Сестра! С тех пор, как мы разлучены, меня преследуют былого знаки, звуки… терпким вкусом терновых ягод настигает память о тех днях, что были подобны быстро увядшим цветам, скормленным потоку. Какие ещё скитания суждены нам? Никак не вникну в тайнопись нашей разлуки.

Каждую минуту меняется лик мира. Где же найдём незыблемое?

Там, где всё ещё более шатко, где гнездится лишь страх.

Колючий сухой цветок, проросший сквозь треснувший камень, впивается в мою стопу, когда карабкаюсь к источнику.

Куда бредём, петляя, наугад, ведомы сердцем, горечью и речью?

Туда, где всё ещё более шатко, где темь, и гнездится лишь страх.

Ты писала: «Возлюбленный учитель! Муж и брат! Да укрепят нас в вере разлука и поруганье! Да помогут скитания узреть то, на что обрекли нас Любовь и Слово!»

Любовь и Слово!

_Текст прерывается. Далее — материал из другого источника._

import Literature.MathematicalPhysics.QuantumFieldTheory.Balaban1983to89.B15LeafKnit199
import Literature.MathematicalPhysics.QuantumFieldTheory.Balaban1983to89.Node00.Carriers3

/-!
# `Balaban1983to89.B15LeafKnitStage3` — the N12 knit AT A STAGE-3 WORLD OF RECORD: re-binding any world to the N-binding over NODE 00's
# Stage-3 carriers `carriers₃ θ X` with the B15 bundle PINNED gives a Stage-3 world of record (the pin REFINES Stages 1–3, contradicts nothing)
# at which N01, N02, N04 hold (NODE 00's theorems) AND N12 holds from the B15 leaf of the pinned bundle — the census shape of a Stage-«₇» predicate

statement-level skeleton of published theorems with citation tags; proofs where landed; nothing here is a claim about
the Yang–Mills mass gap.

TRACK-A KNIT MODULE, companion of `B15LeafKnit`∕`…Exp`∕`…Glue`∕`…199` (HUMAN RULING D-0062; seat `pub-ymgap-dag-n12-a`; `bears_on: R4∕N12`).
PDF held `paper:balaban1989-cmp122-large-field-i` (journal page = PDF page + 174).

WHAT THIS FILE PROVES (theorems only; 0 `sorry`; axioms standard).
* `isWorldOfRecord₃_withUp` — `Node00.WorldP.withUp w₀ (fun _ => ofPrintedAllXPN (carriers₃ θ X) Y Z V W)` is a Stage-3 world of record for admissible
  `θ` (NODE 00's `isWorldOfRecord₃_of_up`), for EVERY `W` — in particular for the pinned `W := knitW15 κ…`.
* `nodes_N01_N02_N04_N12_withUp_of_leaf` — at that world N01, N02, N04 hold at every run (NODE 00, Stages 1–3) and N12 holds at every run from
  `B15Leaf W`; `nodes_…_withUp_knit` — the same with `W := knitW15 κ` (N12 from `B15LeafKnit.b15Leaf_knit_of`'s displays);
  `nodes_…_withUp_knit_at199_logExp` — with `W := knitW15 κ.at199.logExp` and N12 from the displayed printed estimates Proposition 1 (1.78), (1.80),
  (1.89) + the provisos (`B15LeafKnit199.b15Leaf_knit_at199_logExp_of`).
* `exists_isWorldOfRecord₃_nodes_N01_N02_N04_N12` — CENSUS (positive side): given admissible Stage-3 parameters and a leaf-carrying `W`, a Stage-3 world
  of record with N01 ∧ N02 ∧ N04 ∧ N12 at every run EXISTS (witness: the re-bound world).  The negative side is NODE 00's ∕ dagwriter's standing fact
  that over the un-pinned Stage-3 frame the paper clusters are jointly refutable (`UVSplitStage3.not_paperClusters_over_stage3Frame`, cell file) — N12
  is proved here ONLY at worlds whose `W` is pinned, never over the free frame (R422).
HONEST FRAMING: bookkeeping by name over `Node00.Carriers3` and `B15LeafKnit199`; count-neutral; NOT a node discharge (the pin of `W` to Bałaban's
objects is NODE 00's Stage-«₇» definition); one finite four-torus programme at fixed ε; NOT continuum ∕ ℝ⁴ ∕ OS ∕ mass gap ∕ Clay.
-/

noncomputable section

open scoped BigOperators
open MeasureTheory Function

namespace Literature.MathematicalPhysics.QuantumFieldTheory.Balaban1983to89.B15LeafKnitStage3

open DagBinding DagDischargedII
open B15 (Prop1Printed Ineq180)
open B15.BasicStep (fibreIntegral Claim189)
open B15Sect1Statements (Normalization1102)
open B15Claim189Assembly (new189 chiPP dom)
open B8Eq17ClassAkV1 (plaqsOf)
open B15LeafKnit (KnitData knitW15 b15_main_of_up)
open B15LeafKnit199 (b15Leaf_knit_at199_logExp_of)
open Node00 (Stage3Params carriers₃ IsWorldOfRecord₃ isWorldOfRecord₃_of_up b4_main_of_isWorldOfRecord₃ b5_main_of_isWorldOfRecord₃
  b7_main_of_isWorldOfRecord₃)

/-! ## §1. Re-binding a world to the Stage-3 carriers with a chosen B15 bundle -/

section Generic

variable (θ : Stage3Params) (hθ : θ.toStage1Params.Admissible) (X : PrintedCarriersR) (Y : PrintedCarriers9X) (Z : PrintedCarriers11)
  (V : PrintedCarriers14R) (W : PrintedCarriers15) (w₀ : WorldP)

include hθ in
/-- Re-binding ANY world to the N-binding over the Stage-3 carriers of record with ANY B15 bundle `W` gives a Stage-3 world of record (NODE 00's
`isWorldOfRecord₃_of_up`; the pin of `W` refines Stages 1–3 and contradicts nothing there). [cite: Balaban1984PropagatorsII, pp.223–250 (objects of record, Stage 3; bookkeeping)] -/
theorem isWorldOfRecord₃_withUp :
    IsWorldOfRecord₃ (Node00.WorldP.withUp w₀ fun _ => Upstream.ofPrintedAllXPN (carriers₃ θ X) Y Z V W) :=
  isWorldOfRecord₃_of_up θ hθ X Y Z V W _ rfl

include hθ in
/-- **N01 ∧ N02 ∧ N04 ∧ N12 at every run of the re-bound Stage-3 world**, N12 from the B15 leaf of the bundle `W` (N01, N02, N04 are NODE 00's
Stage-1–3 theorems by name). [cite: Balaban1989LargeFieldI, Prop. 1 p.194 (the N12 leaf); Balaban1983RegularityDecay, Theorem p.573; Balaban1984PropagatorsI, Props. 1.1–1.2 pp.33–36; Balaban1985Averaging, Props. 1–10 pp.26–50 (NODE 00's theorems by name)] -/
theorem nodes_N01_N02_N04_N12_withUp_of_leaf (hW : B15Leaf W) (P : B12.RunParams) :
    Dag.B4_main (leavesP (Node00.WorldP.withUp w₀ fun _ => Upstream.ofPrintedAllXPN (carriers₃ θ X) Y Z V W) P) ∧
    Dag.B5_main (leavesP (Node00.WorldP.withUp w₀ fun _ => Upstream.ofPrintedAllXPN (carriers₃ θ X) Y Z V W) P) ∧
    Dag.B7_main (leavesP (Node00.WorldP.withUp w₀ fun _ => Upstream.ofPrintedAllXPN (carriers₃ θ X) Y Z V W) P) ∧
    Dag.B15_main (leavesP (Node00.WorldP.withUp w₀ fun _ => Upstream.ofPrintedAllXPN (carriers₃ θ X) Y Z V W) P) :=
  have hw := isWorldOfRecord₃_withUp θ hθ X Y Z V W w₀
  ⟨b4_main_of_isWorldOfRecord₃ _ hw P, b5_main_of_isWorldOfRecord₃ _ hw P, b7_main_of_isWorldOfRecord₃ _ hw P,
    b15_main_of_up (w := Node00.WorldP.withUp w₀ fun _ => Upstream.ofPrintedAllXPN (carriers₃ θ X) Y Z V W) (P := P) rfl hW⟩

include hθ X Y Z V w₀ in
/-- **CENSUS, positive side**: admissible Stage-3 parameters and a leaf-carrying B15 bundle give a Stage-3 world of record with N01 ∧ N02 ∧ N04 ∧ N12 at
every run. [cite: Balaban1989LargeFieldI, Prop. 1 p.194 (bookkeeping witness)] -/
theorem exists_isWorldOfRecord₃_nodes_N01_N02_N04_N12 (hW : B15Leaf W) :
    ∃ w : WorldP, IsWorldOfRecord₃ w ∧ ∀ P : B12.RunParams,
      Dag.B4_main (leavesP w P) ∧ Dag.B5_main (leavesP w P) ∧ Dag.B7_main (leavesP w P) ∧ Dag.B15_main (leavesP w P) :=
  ⟨_, isWorldOfRecord₃_withUp θ hθ X Y Z V W w₀, nodes_N01_N02_N04_N12_withUp_of_leaf θ hθ X Y Z V W w₀ hW⟩

end Generic

/-! ## §2. The same at the pinned bundle `W := knitW15 κ.at199.logExp`, N12 from the displayed printed estimates -/

section Knit

variable {P : Params} {k : ℕ} {G : Type} [GaugeGroup G] [MeasurableSpace G] [HaarData G] [DecidableEq (PBond P k)]
variable {R : Type} [Fintype R] [DecidableEq R] {P₀ : Params} {C ι : Type}

/-- **N01 ∧ N02 ∧ N04 ∧ N12 at every run of the Stage-3 world re-bound with `W := knitW15 κ`** (the literal record: exponents `κ.Rexp`, density
`κ.ρk`), N12 from the provisos and the displays (0.5)-on-the-image, Proposition 1 (1.78), (1.80), (1.89), (1.102) (`B15LeafKnit.b15Leaf_knit_of`).
[cite: Balaban1989LargeFieldI, Prop. 1 (1.78) p.194, (0.5) p.176, (1.80) p.195, (1.89) p.198, (1.102) p.201] -/
theorem nodes_N01_N02_N04_N12_withUp_knit (θ : Stage3Params) (hθ : θ.toStage1Params.Admissible) (X : PrintedCarriersR)
    (Y : PrintedCarriers9X) (Zc : PrintedCarriers11) (Vc : PrintedCarriers14R) (w₀ : WorldP) (κ : KnitData P k G R P₀ C ι)
    (hm : ∀ Z, Measurable (κ.piece Z)) (h0 : ∀ Z V, 0 ≤ κ.piece Z V) {Cρ : ℝ} (hC : ∀ Z V, κ.piece Z V ≤ Cρ)
    (hden : ∀ Z V, fibreIntegral (κ.fib Z) (κ.piece (κ.pp Z)) V ≠ 0)
    (h05 : ∀ W ∈ Finset.univ.image κ.pp, B15Eq06Resum.quotSum κ.rdata W = Real.exp (κ.Rexp W))
    (hP1 : Prop1Printed κ.LF)
    (h180 : ∀ U, new189 κ.D189 U → ∀ j, κ.D189.h ≤ j → j ≤ κ.D189.k → ∀ p ∈ plaqsOf (dom κ.D189 j),
      Ineq180 (κ.D189.dev0 U p) (κ.D189.ε κ.D189.k) κ.D189.η κ.D189.B₃ κ.D189.B₅ κ.D189.M κ.D189.δ (κ.D189.dist p) κ.D189.O1)
    (h189 : Claim189 (new189 κ.D189) (chiPP κ.D189)) (h1102 : Normalization1102 κ.D1100 κ.ρk) (Pr : B12.RunParams) :
    let w := Node00.WorldP.withUp w₀ fun _ => Upstream.ofPrintedAllXPN (carriers₃ θ X) Y Zc Vc (knitW15 κ)
    IsWorldOfRecord₃ w ∧ Dag.B4_main (leavesP w Pr) ∧ Dag.B5_main (leavesP w Pr) ∧ Dag.B7_main (leavesP w Pr) ∧ Dag.B15_main (leavesP w Pr) :=
  ⟨isWorldOfRecord₃_withUp θ hθ X Y Zc Vc _ w₀,
    nodes_N01_N02_N04_N12_withUp_of_leaf θ hθ X Y Zc Vc _ w₀ (B15LeafKnit.b15Leaf_knit_of κ hm h0 hC hden h05 hP1 h180 h189 h1102) Pr⟩

/-- **N01 ∧ N02 ∧ N04 ∧ N12 at every run of the Stage-3 world re-bound with `W := knitW15 κ.at199.logExp`**, N12 from the provisos and the displayed
printed estimates Proposition 1 (1.78), (1.80) on the ℍ-domains, (1.89) (`B15LeafKnit199.b15Leaf_knit_at199_logExp_of`).
[cite: Balaban1989LargeFieldI, Prop. 1 (1.78) p.194, (1.80) p.195, (1.89) p.198] -/
theorem nodes_N01_N02_N04_N12_withUp_knit_at199_logExp (θ : Stage3Params) (hθ : θ.toStage1Params.Admissible) (X : PrintedCarriersR)
    (Y : PrintedCarriers9X) (Zc : PrintedCarriers11) (Vc : PrintedCarriers14R) (w₀ : WorldP) (κ : KnitData P k G R P₀ C ι)
    (hm : ∀ Z, Measurable (κ.piece Z)) (h0 : ∀ Z V, 0 ≤ κ.piece Z V) {Cρ : ℝ} (hC : ∀ Z V, κ.piece Z V ≤ Cρ)
    (hnum : ∀ Z V, fibreIntegral (κ.fib Z) (κ.piece Z) V ≠ 0) (hden : ∀ Z V, fibreIntegral (κ.fib Z) (κ.piece (κ.pp Z)) V ≠ 0)
    {Cn c Cu : ℝ} (hc : 0 < c)
    (u : (z : κ.D1100.ZK) → (f : κ.D1100.Fam z) → (i : Fin (κ.D1100.fam z f).n) → ((κ.D1100.fam z f).comp i).Loc → Density P k G)
    (B : (z : κ.D1100.ZK) → κ.D1100.TT z → Finset (PBond P k)) (w' : (z : κ.D1100.ZK) → κ.D1100.TT z → Density P k G) {CE Cw : ℝ}
    (hw : ∀ z f i, 0 ≤ ((κ.D1100.fam z f).comp i).weight)
    (hloc : ∀ z f i l, Measurable (((κ.D1100.fam z f).comp i).chiKΛ l) ∧
      (∀ V, 0 ≤ ((κ.D1100.fam z f).comp i).chiKΛ l V ∧ ((κ.D1100.fam z f).comp i).chiKΛ l V ≤ 1) ∧
      Measurable (((κ.D1100.fam z f).comp i).ins l).num ∧
      (∀ V, 0 ≤ (((κ.D1100.fam z f).comp i).ins l).num V ∧ (((κ.D1100.fam z f).comp i).ins l).num V ≤ Cn) ∧
      (∀ V, c ≤ (((κ.D1100.fam z f).comp i).ins l).den V) ∧ Measurable (u z f i l) ∧
      (∀ V, 0 ≤ u z f i l V ∧ u z f i l V ≤ Cu) ∧
      (∀ ρ, ((κ.D1100.fam z f).comp i).oldOp l ρ
        = fibreIntegral (((κ.D1100.fam z f).comp i).ins l).lam (fun U => u z f i l U * ρ U)) ∧
      (∀ (V : GaugeField P k G) (y : ↥(((κ.D1100.fam z f).comp i).ins l).lam → G),
        ((κ.D1100.fam z f).comp i).chiKΛ l (updateFinset V (((κ.D1100.fam z f).comp i).ins l).lam y)
          = ((κ.D1100.fam z f).comp i).chiKΛ l V))
    (hlater : ∀ z f (i i' : Fin (κ.D1100.fam z f).n), i < i' → ∀ l l' (V : GaugeField P k G)
      (y : ↥(((κ.D1100.fam z f).comp i').ins l').lam → G),
      ((κ.D1100.fam z f).comp i).chiKΛ l (updateFinset V (((κ.D1100.fam z f).comp i').ins l').lam y)
          = ((κ.D1100.fam z f).comp i).chiKΛ l V ∧
      u z f i l (updateFinset V (((κ.D1100.fam z f).comp i').ins l').lam y) = u z f i l V)
    (hK4m : ∀ z f, Measurable (κ.D1100.fam z f).chiK4)
    (hK4b : ∀ z f V, 0 ≤ (κ.D1100.fam z f).chiK4 V ∧ (κ.D1100.fam z f).chiK4 V ≤ 1)
    (hK4ind : ∀ z f i l (V : GaugeField P k G) (y : ↥(((κ.D1100.fam z f).comp i).ins l).lam → G),
      (κ.D1100.fam z f).chiK4 (updateFinset V (((κ.D1100.fam z f).comp i).ins l).lam y) = (κ.D1100.fam z f).chiK4 V)
    (hEm : ∀ z, Measurable (κ.D1100.expA z)) (hE0 : ∀ z V, 0 ≤ κ.D1100.expA z V) (hEC : ∀ z V, κ.D1100.expA z V ≤ CE)
    (httOp : ∀ z t ρ, κ.D1100.ttOp z t ρ = fibreIntegral (B z t) (fun U => w' z t U * ρ U))
    (hwm : ∀ z t, Measurable (w' z t)) (hwb : ∀ z t V, 0 ≤ w' z t V ∧ w' z t V ≤ Cw)
    (hwind : ∀ z t f i l (V : GaugeField P k G) (y : ↥(((κ.D1100.fam z f).comp i).ins l).lam → G),
      w' z t (updateFinset V (((κ.D1100.fam z f).comp i).ins l).lam y) = w' z t V)
    (hP1 : Prop1Printed κ.LF)
    (h180 : ∀ U, new189 κ.D189 U → ∀ j, κ.D189.h ≤ j → j ≤ κ.D189.k → ∀ p ∈ plaqsOf (dom κ.D189 j),
      Ineq180 (κ.D189.dev0 U p) (κ.D189.ε κ.D189.k) κ.D189.η κ.D189.B₃ κ.D189.B₅ κ.D189.M κ.D189.δ (κ.D189.dist p) κ.D189.O1)
    (h189 : Claim189 (new189 κ.D189) (chiPP κ.D189)) (Pr : B12.RunParams) :
    let w := Node00.WorldP.withUp w₀ fun _ => Upstream.ofPrintedAllXPN (carriers₃ θ X) Y Zc Vc (knitW15 κ.at199.logExp)
    IsWorldOfRecord₃ w ∧ Dag.B4_main (leavesP w Pr) ∧ Dag.B5_main (leavesP w Pr) ∧ Dag.B7_main (leavesP w Pr) ∧ Dag.B15_main (leavesP w Pr) :=
  ⟨isWorldOfRecord₃_withUp θ hθ X Y Zc Vc _ w₀,
    nodes_N01_N02_N04_N12_withUp_of_leaf θ hθ X Y Zc Vc _ w₀
      (b15Leaf_knit_at199_logExp_of κ hm h0 hC hnum hden hc u B w' hw hloc hlater hK4m hK4b hK4ind hEm hE0 hEC httOp hwm hwb hwind
        hP1 h180 h189) Pr⟩

end Knit

end Literature.MathematicalPhysics.QuantumFieldTheory.Balaban1983to89.B15LeafKnitStage3

end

Я коверкал и первое, и второе, и Рок исковеркал плоть мою, а бесчестие и хула затворили на время мои уста.

Мёртвый юный скопец – колючий цветок, пробившийся сквозь толщу камня и иссякший, иссушенный солнцем.

Побег зачах, но семя духа моего не иссякло.

Ласточки и вороны моих вопрошаний кружат под сводами кельи.

Ещё ты мне писала: «Я сама всё тщусь постичь урок этой разлуки, и в благородном облике письма лишь мне видна тень твоей крестной муки».

За моей тенью всегда твоя тень, и печаль моя полна тобою.****

 

 

 

 

 

Примечания автора

* Из стихотворения Роберта Данкена «Персефона»: «Разрастаясь в сени дубов, тень... набегает на тень, / удваивая печаль» (Перевод И. Вишневецкого).

** Из ответа митрополита Московского и Коломенского Филарета на стихотворение А.С. Пушкина «Дар напрасный, дар случайный…»: «Не напрасно, не случайно / Жизнь от Бога нам дана, / Не без воли Бога тайной / И на казнь осуждена».

*** Из стихотворения Антонена Арто «Элоиза и Абеляр»: «Мой рассудок тонок, как рука…» (Перевод В. Лапицкого).

**** Из стихотворения А.С. Пушкина «На холмах Грузии лежит ночная мгла…»: «Мне грустно и легко; печаль моя светла; / Печаль моя полна тобою…».